** DATA SECTION follows **

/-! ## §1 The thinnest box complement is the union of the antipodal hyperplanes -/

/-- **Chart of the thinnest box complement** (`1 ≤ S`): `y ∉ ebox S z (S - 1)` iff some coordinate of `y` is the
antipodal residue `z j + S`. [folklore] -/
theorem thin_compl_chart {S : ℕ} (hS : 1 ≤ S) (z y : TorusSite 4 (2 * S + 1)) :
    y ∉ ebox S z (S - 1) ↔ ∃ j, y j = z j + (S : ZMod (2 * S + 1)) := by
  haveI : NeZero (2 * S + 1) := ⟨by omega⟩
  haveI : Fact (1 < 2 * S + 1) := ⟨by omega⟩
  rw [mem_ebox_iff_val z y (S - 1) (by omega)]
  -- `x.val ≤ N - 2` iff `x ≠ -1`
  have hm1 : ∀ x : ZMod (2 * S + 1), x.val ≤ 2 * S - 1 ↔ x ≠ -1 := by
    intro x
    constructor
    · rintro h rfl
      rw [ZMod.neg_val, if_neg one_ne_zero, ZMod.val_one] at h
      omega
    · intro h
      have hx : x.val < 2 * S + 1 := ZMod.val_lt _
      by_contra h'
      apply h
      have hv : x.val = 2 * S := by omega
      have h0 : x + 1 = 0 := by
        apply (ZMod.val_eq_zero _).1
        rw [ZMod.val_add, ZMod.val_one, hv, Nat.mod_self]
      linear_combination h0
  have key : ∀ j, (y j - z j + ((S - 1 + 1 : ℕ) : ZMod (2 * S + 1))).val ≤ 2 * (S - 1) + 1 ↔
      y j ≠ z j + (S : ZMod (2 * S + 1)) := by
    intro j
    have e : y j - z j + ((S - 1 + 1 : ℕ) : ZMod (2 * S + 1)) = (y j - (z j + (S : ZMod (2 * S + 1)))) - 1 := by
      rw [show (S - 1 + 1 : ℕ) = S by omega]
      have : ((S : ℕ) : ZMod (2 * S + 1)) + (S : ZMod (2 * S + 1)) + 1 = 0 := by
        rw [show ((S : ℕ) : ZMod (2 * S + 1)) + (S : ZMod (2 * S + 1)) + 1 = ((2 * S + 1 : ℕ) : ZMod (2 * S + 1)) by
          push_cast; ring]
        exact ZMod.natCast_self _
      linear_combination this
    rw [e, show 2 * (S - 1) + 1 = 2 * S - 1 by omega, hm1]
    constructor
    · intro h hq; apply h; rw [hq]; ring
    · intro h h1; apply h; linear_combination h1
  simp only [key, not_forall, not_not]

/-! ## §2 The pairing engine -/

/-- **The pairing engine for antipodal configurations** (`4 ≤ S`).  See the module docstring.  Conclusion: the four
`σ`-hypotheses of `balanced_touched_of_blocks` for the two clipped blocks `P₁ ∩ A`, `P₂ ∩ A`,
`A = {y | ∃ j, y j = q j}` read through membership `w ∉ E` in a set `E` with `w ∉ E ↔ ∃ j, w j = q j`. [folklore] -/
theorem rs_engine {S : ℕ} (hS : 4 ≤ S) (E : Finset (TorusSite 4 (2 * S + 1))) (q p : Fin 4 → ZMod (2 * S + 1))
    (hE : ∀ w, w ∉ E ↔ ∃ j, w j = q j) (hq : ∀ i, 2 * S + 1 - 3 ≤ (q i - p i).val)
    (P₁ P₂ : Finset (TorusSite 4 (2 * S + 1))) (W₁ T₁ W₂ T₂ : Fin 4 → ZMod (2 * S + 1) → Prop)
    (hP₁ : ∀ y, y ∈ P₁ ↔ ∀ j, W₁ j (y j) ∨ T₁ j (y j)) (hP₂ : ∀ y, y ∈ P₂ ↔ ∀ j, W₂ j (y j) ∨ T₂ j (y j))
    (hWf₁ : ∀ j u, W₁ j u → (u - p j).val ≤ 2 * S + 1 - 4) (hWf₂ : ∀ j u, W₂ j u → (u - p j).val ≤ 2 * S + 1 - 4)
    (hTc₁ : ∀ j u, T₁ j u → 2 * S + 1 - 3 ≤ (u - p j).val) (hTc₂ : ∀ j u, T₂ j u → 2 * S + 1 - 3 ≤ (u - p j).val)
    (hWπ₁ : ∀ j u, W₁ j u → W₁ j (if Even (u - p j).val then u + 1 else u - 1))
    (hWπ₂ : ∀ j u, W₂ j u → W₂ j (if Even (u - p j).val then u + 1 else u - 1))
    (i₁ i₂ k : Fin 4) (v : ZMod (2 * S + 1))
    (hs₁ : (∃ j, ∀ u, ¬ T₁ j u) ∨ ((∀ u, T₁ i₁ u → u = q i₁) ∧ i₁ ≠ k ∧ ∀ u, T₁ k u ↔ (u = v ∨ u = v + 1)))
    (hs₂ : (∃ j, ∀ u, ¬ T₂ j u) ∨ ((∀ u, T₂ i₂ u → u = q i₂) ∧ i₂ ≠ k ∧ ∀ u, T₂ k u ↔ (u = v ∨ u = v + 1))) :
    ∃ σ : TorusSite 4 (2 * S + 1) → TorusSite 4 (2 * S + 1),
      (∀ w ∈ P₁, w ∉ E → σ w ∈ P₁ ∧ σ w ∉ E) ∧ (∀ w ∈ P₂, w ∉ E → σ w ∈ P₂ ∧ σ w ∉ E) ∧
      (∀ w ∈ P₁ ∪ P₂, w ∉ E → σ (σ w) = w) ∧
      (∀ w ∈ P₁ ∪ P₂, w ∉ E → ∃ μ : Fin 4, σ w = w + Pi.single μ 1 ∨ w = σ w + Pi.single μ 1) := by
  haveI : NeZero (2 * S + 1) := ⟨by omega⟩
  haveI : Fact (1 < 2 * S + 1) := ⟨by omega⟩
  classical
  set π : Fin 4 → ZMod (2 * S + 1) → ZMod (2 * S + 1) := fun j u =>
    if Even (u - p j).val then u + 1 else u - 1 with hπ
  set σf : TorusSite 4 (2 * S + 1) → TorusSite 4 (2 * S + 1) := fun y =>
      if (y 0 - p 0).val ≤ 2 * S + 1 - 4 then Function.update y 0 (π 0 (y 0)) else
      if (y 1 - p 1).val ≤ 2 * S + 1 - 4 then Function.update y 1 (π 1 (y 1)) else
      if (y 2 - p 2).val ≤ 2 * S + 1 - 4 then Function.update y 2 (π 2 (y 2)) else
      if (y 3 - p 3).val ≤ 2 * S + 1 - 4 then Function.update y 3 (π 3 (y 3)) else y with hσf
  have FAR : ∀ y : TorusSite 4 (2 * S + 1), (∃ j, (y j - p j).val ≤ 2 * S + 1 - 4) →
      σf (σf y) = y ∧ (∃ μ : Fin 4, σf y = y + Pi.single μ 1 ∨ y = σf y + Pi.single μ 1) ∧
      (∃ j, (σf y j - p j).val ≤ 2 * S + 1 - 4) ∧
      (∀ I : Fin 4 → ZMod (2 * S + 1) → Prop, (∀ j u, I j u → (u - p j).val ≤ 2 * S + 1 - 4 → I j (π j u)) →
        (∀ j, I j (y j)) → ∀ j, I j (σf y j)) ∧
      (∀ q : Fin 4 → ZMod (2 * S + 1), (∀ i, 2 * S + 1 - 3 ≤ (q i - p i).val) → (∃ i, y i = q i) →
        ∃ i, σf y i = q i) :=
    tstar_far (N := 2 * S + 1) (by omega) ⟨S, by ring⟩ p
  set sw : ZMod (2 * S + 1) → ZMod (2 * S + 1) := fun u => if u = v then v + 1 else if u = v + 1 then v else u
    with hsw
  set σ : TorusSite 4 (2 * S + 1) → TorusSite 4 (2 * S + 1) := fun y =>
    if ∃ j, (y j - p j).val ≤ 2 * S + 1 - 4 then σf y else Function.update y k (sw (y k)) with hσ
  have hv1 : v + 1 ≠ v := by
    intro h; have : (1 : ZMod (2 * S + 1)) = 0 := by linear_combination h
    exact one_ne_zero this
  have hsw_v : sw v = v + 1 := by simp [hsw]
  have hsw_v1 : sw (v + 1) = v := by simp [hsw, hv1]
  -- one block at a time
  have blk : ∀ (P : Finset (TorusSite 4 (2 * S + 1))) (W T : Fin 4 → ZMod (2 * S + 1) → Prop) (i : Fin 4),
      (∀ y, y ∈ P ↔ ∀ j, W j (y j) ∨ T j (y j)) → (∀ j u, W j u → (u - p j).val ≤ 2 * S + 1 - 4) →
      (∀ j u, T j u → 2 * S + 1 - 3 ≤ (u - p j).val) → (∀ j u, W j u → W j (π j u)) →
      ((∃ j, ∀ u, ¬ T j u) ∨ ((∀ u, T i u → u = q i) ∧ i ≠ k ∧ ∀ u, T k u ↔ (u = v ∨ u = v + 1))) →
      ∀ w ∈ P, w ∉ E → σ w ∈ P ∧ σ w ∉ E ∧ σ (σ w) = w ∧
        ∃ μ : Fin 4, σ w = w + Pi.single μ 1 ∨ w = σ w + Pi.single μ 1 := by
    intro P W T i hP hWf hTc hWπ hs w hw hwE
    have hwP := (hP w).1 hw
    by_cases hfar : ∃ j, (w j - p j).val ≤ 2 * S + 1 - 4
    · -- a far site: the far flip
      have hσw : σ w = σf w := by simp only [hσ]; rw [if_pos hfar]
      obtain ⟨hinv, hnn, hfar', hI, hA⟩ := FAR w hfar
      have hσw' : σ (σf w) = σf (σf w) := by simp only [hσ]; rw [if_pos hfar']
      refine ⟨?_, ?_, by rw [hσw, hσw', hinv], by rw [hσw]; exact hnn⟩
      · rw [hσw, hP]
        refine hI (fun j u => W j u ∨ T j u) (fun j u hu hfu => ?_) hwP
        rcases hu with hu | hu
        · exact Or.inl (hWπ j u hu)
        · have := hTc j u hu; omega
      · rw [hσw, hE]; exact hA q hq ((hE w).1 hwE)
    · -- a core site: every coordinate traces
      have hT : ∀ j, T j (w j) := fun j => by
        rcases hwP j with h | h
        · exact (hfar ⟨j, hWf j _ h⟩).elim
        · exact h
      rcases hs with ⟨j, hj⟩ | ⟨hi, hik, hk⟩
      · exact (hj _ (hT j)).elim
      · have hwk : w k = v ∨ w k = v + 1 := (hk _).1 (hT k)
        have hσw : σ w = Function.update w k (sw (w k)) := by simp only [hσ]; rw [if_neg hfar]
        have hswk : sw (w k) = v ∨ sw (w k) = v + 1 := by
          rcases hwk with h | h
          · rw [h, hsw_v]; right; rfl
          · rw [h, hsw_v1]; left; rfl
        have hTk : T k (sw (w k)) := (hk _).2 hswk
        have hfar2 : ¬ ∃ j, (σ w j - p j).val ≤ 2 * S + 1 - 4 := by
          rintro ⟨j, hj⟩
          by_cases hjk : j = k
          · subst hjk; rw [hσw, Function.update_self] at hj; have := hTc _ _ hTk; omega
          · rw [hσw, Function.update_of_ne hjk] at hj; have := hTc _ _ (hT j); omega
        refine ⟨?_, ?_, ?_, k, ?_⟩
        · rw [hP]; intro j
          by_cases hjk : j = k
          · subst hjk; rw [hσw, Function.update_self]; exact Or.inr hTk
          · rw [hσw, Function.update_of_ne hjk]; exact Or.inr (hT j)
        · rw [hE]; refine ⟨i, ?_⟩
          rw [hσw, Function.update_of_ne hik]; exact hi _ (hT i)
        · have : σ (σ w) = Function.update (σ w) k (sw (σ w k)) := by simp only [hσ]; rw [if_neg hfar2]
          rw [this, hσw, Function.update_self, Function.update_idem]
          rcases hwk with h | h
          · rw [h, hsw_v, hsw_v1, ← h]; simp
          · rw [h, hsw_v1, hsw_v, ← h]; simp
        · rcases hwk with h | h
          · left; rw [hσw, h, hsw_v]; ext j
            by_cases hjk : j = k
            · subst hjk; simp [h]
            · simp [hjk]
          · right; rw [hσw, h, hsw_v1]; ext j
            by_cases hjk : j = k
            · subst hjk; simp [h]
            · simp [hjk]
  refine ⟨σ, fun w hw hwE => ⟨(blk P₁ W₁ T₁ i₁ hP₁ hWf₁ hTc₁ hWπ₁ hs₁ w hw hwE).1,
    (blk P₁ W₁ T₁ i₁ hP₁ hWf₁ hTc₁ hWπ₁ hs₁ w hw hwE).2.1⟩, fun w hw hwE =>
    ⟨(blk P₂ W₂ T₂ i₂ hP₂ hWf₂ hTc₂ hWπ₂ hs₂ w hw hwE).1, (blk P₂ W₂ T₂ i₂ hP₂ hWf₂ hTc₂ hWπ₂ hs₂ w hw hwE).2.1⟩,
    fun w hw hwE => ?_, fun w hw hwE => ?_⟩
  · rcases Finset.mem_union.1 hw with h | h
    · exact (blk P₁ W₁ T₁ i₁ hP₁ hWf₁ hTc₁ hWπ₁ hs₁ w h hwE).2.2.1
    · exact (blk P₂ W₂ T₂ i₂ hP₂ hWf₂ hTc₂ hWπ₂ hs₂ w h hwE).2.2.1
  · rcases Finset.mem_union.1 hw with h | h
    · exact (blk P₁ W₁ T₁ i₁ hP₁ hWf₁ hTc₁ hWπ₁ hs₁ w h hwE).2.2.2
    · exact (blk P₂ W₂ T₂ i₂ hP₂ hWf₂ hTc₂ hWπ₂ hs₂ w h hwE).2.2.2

** End of DATA SECTION **

**TASK TO COMPLETE:** Of the lines in the data, report each one containing the string "show".

**RESULT OF THIS TASK:**
      rw [show (S - 1 + 1 : ℕ) = S by omega]
        rw [show ((S : ℕ) : ZMod (2 * S + 1)) + (S : ZMod (2 * S + 1)) + 1 = ((2 * S + 1 : ℕ) : ZMod (2 * S + 1)) by
    rw [e, show 2 * (S - 1) + 1 = 2 * S - 1 by omega, hm1]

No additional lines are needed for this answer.